(What to work on)
In the entries that follow, the lines from the one with "beyond linear padding)." through the one with "logical) glue; the" are the ones to write out, exactly and with both ends included. Nothing else should appear.

(Provided data)
import Mathlib
import Summits.ValiantsHypothesis.ValiantsHypothesis.Theses.ValuativeGCT

/-!
# `ValuativeGCT.ValuativeFlip` (stmt-ValiantsHypothesis-12624): split into a linear HEAD and the TAIL

Crux-strategist decomposition (planner, 2026-08-16).  The crux asks, for every `c`, eventually in
`n`, at EVERY position `n ≤ m ≤ 2^((log₂ n + c)^c)` of the quasi-polynomial window, for a valuative
truncation `T_U(λ)` strictly below `mult_{λ*} ℂ[Δ_m(X₀₀^{m-n} per_n)]`.  The bottom `m = n` is a
theorem (`valuativeFlip_cruxBody_bottom`, Hilbert-function count); every line so far died on the
padded range `n < m`.  The strategist's finding (`Cruxes/ValuativeFlip/STRATEGY-CENSUS.md`,
`Lines/four-row-count.md`): on shapes with at most FOUR rows the Hilbert-function count flips again
for every `m` up to a constant multiple of `n` (per side `4n² - 2n + 5`-dimensional, det side
`2m² + 2`-dimensional in four variables), so the window splits into

* `HeadFlip` — for SOME rational slope `a/b > 1`, flips at every `n ≤ m ≤ (a/b)·n` for all large
  `n` (provable by the four-row count; contains the smallest padded case `m = n + 1`), and
* `TailFlip` — for EVERY slope `a/b > 1` and every `c`, flips at every `(a/b)·n < m ≤ 2^((log₂ n + c)^c)`
  for all large `n` (the residual open problem: multiplicity obstructions beyond linear padding).

`ValuativeFlip_of_subs : HeadFlip → TailFlip → ValuativeFlip` is the (purely logical) glue; the
bodies are the route decl's, verbatim.  [this route; Mulmuley–Sohoni 2001 §4–5; BLMW 2011 §5.2]
-/

set_option linter.dupNamespace false

namespace Summit.ValiantsHypothesis.ValiantsHypothesis.Theorems.ValuativeFlip

open scoped BigOperators Matrix
open Literature.NumberTheory.DiophantineGeometry
open Literature.Computability.AlgebraicComplexity
open Summit.ValiantsHypothesis.ValiantsHypothesis.Theses.ValuativeGCT

/-- **Glue of the strategist's split** `HeadFlip → TailFlip → ValuativeFlip`: given a slope `a/b > 1`
below which every window position flips (head) and, for that same slope, flips above it up to the
top of every quasi-polynomial window (tail), every position of every window flips.  Pure logic
(case split on `b * m ≤ a * n`). [this route] -/
theorem ValuativeFlip_of_subs
    (hHead : ∃ a b : ℕ, b < a ∧ ∃ n₀ : ℕ, ∀ n ≥ n₀, ∀ (m : ℕ) [NeZero m], n ≤ m → b * m ≤ a * n →
      ∃ (U : Submodule ℂ (Literature.NumberTheory.DiophantineGeometry.MatIdx m → ℂ)) (r δ : ℕ) (lam : Nat.Partition (m * δ)), (∀ u ∈ U, (Matrix.of fun a b : Fin m => u (toLex (a, b))).rank ≤ r) ∧ lam.parts.card ≤ m * m ∧ (let χ : Literature.NumberTheory.DiophantineGeometry.Weight (Literature.NumberTheory.DiophantineGeometry.MatIdx m) := (Literature.NumberTheory.DiophantineGeometry.Weight.dualOfPartition (m * m) lam).toMatIdx; let T : Submodule ℂ (MvPolynomial (Literature.NumberTheory.DiophantineGeometry.MatIdx m × Literature.NumberTheory.DiophantineGeometry.MatIdx m) ℂ) := MvPolynomial.homogeneousSubmodule (Literature.NumberTheory.DiophantineGeometry.MatIdx m × Literature.NumberTheory.DiophantineGeometry.MatIdx m) ℂ (m * δ) ⊓ ((MvPolynomial.vanishingIdeal ℂ {p : Literature.NumberTheory.DiophantineGeometry.MatIdx m × Literature.NumberTheory.DiophantineGeometry.MatIdx m → ℂ | ∀ j : Literature.NumberTheory.DiophantineGeometry.MatIdx m, (fun i => p (j, i)) ∈ U}) ^ (δ * (m - r))).restrictScalars ℂ ⊓ (⨅ (M : Matrix (Literature.NumberTheory.DiophantineGeometry.MatIdx m) (Literature.NumberTheory.DiophantineGeometry.MatIdx m) ℂ) (_ : Literature.Computability.AlgebraicComplexity.linSubst (Literature.NumberTheory.DiophantineGeometry.MatIdx m) ℂ M (Literature.NumberTheory.DiophantineGeometry.detFormLex ℂ m) = Literature.NumberTheory.DiophantineGeometry.detFormLex ℂ m), LinearMap.ker ((MvPolynomial.aeval (R := ℂ) fun p : Literature.NumberTheory.DiophantineGeometry.MatIdx m × Literature.NumberTheory.DiophantineGeometry.MatIdx m => ∑ l : Literature.NumberTheory.DiophantineGeometry.MatIdx m, M l p.2 • MvPolynomial.X (p.1, l)).toLinearMap - LinearMap.id (R := ℂ) (M := MvPolynomial (Literature.NumberTheory.DiophantineGeometry.MatIdx m × Literature.NumberTheory.DiophantineGeometry.MatIdx m) ℂ))) ⊓ (⨅ (g : Matrix.GeneralLinearGroup (Literature.NumberTheory.DiophantineGeometry.MatIdx m) ℂ) (_ : Literature.NumberTheory.DiophantineGeometry.IsUpperTriangular g), LinearMap.ker ((MvPolynomial.aeval (R := ℂ) fun p : Literature.NumberTheory.DiophantineGeometry.MatIdx m × Literature.NumberTheory.DiophantineGeometry.MatIdx m => ∑ l : Literature.NumberTheory.DiophantineGeometry.MatIdx m, ((g⁻¹ : Matrix.GeneralLinearGroup (Literature.NumberTheory.DiophantineGeometry.MatIdx m) ℂ) : Matrix (Literature.NumberTheory.DiophantineGeometry.MatIdx m) (Literature.NumberTheory.DiophantineGeometry.MatIdx m) ℂ) p.1 l • MvPolynomial.X (l, p.2)).toLinearMap - Literature.NumberTheory.DiophantineGeometry.weightChar χ g • LinearMap.id (R := ℂ) (M := MvPolynomial (Literature.NumberTheory.DiophantineGeometry.MatIdx m × Literature.NumberTheory.DiophantineGeometry.MatIdx m) ℂ))); Module.finrank ℂ ↥T < Literature.NumberTheory.DiophantineGeometry.orbitMultiplicity ℂ (Literature.NumberTheory.DiophantineGeometry.paddedPerFormLex ℂ n m) m χ))
    (hTail : ∀ a b : ℕ, b < a → ∀ c : ℕ, ∃ n₀ : ℕ, ∀ n ≥ n₀, ∀ (m : ℕ) [NeZero m], a * n < b * m → m ≤ 2 ^ ((Nat.log 2 n + c) ^ c) →
      ∃ (U : Submodule ℂ (Literature.NumberTheory.DiophantineGeometry.MatIdx m → ℂ)) (r δ : ℕ) (lam : Nat.Partition (m * δ)), (∀ u ∈ U, (Matrix.of fun a b : Fin m => u (toLex (a, b))).rank ≤ r) ∧ lam.parts.card ≤ m * m ∧ (let χ : Literature.NumberTheory.DiophantineGeometry.Weight (Literature.NumberTheory.DiophantineGeometry.MatIdx m) := (Literature.NumberTheory.DiophantineGeometry.Weight.dualOfPartition (m * m) lam).toMatIdx; let T : Submodule ℂ (MvPolynomial (Literature.NumberTheory.DiophantineGeometry.MatIdx m × Literature.NumberTheory.DiophantineGeometry.MatIdx m) ℂ) := MvPolynomial.homogeneousSubmodule (Literature.NumberTheory.DiophantineGeometry.MatIdx m × Literature.NumberTheory.DiophantineGeometry.MatIdx m) ℂ (m * δ) ⊓ ((MvPolynomial.vanishingIdeal ℂ {p : Literature.NumberTheory.DiophantineGeometry.MatIdx m × Literature.NumberTheory.DiophantineGeometry.MatIdx m → ℂ | ∀ j : Literature.NumberTheory.DiophantineGeometry.MatIdx m, (fun i => p (j, i)) ∈ U}) ^ (δ * (m - r))).restrictScalars ℂ ⊓ (⨅ (M : Matrix (Literature.NumberTheory.DiophantineGeometry.MatIdx m) (Literature.NumberTheory.DiophantineGeometry.MatIdx m) ℂ) (_ : Literature.Computability.AlgebraicComplexity.linSubst (Literature.NumberTheory.DiophantineGeometry.MatIdx m) ℂ M (Literature.NumberTheory.DiophantineGeometry.detFormLex ℂ m) = Literature.NumberTheory.DiophantineGeometry.detFormLex ℂ m), LinearMap.ker ((MvPolynomial.aeval (R := ℂ) fun p : Literature.NumberTheory.DiophantineGeometry.MatIdx m × Literature.NumberTheory.DiophantineGeometry.MatIdx m => ∑ l : Literature.NumberTheory.DiophantineGeometry.MatIdx m, M l p.2 • MvPolynomial.X (p.1, l)).toLinearMap - LinearMap.id (R := ℂ) (M := MvPolynomial (Literature.NumberTheory.DiophantineGeometry.MatIdx m × Literature.NumberTheory.DiophantineGeometry.MatIdx m) ℂ))) ⊓ (⨅ (g : Matrix.GeneralLinearGroup (Literature.NumberTheory.DiophantineGeometry.MatIdx m) ℂ) (_ : Literature.NumberTheory.DiophantineGeometry.IsUpperTriangular g), LinearMap.ker ((MvPolynomial.aeval (R := ℂ) fun p : Literature.NumberTheory.DiophantineGeometry.MatIdx m × Literature.NumberTheory.DiophantineGeometry.MatIdx m => ∑ l : Literature.NumberTheory.DiophantineGeometry.MatIdx m, ((g⁻¹ : Matrix.GeneralLinearGroup (Literature.NumberTheory.DiophantineGeometry.MatIdx m) ℂ) : Matrix (Literature.NumberTheory.DiophantineGeometry.MatIdx m) (Literature.NumberTheory.DiophantineGeometry.MatIdx m) ℂ) p.1 l • MvPolynomial.X (l, p.2)).toLinearMap - Literature.NumberTheory.DiophantineGeometry.weightChar χ g • LinearMap.id (R := ℂ) (M := MvPolynomial (Literature.NumberTheory.DiophantineGeometry.MatIdx m × Literature.NumberTheory.DiophantineGeometry.MatIdx m) ℂ))); Module.finrank ℂ ↥T < Literature.NumberTheory.DiophantineGeometry.orbitMultiplicity ℂ (Literature.NumberTheory.DiophantineGeometry.paddedPerFormLex ℂ n m) m χ)) :
    Summit.ValiantsHypothesis.ValiantsHypothesis.Theses.ValuativeGCT.ValuativeFlip := by
  obtain ⟨a, b, hba, n₁, hHead⟩ := hHead
  intro c
  obtain ⟨n₂, hTail⟩ := hTail a b hba c
  refine ⟨max n₁ n₂, fun n hn m _ hnm hm => ?_⟩
  have hn₁ : n₁ ≤ n := le_of_max_le_left hn
  have hn₂ : n₂ ≤ n := le_of_max_le_right hn
  by_cases hcase : b * m ≤ a * n
  · exact hHead n hn₁ m hnm hcase
  · exact hTail n hn₂ m (Nat.lt_of_not_le hcase) hm

end Summit.ValiantsHypothesis.ValiantsHypothesis.Theorems.ValuativeFlip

(Written answer)
  for all large `n` (the residual open problem: multiplicity obstructions beyond linear padding).

`ValuativeFlip_of_subs : HeadFlip → TailFlip → ValuativeFlip` is the (purely logical) glue; the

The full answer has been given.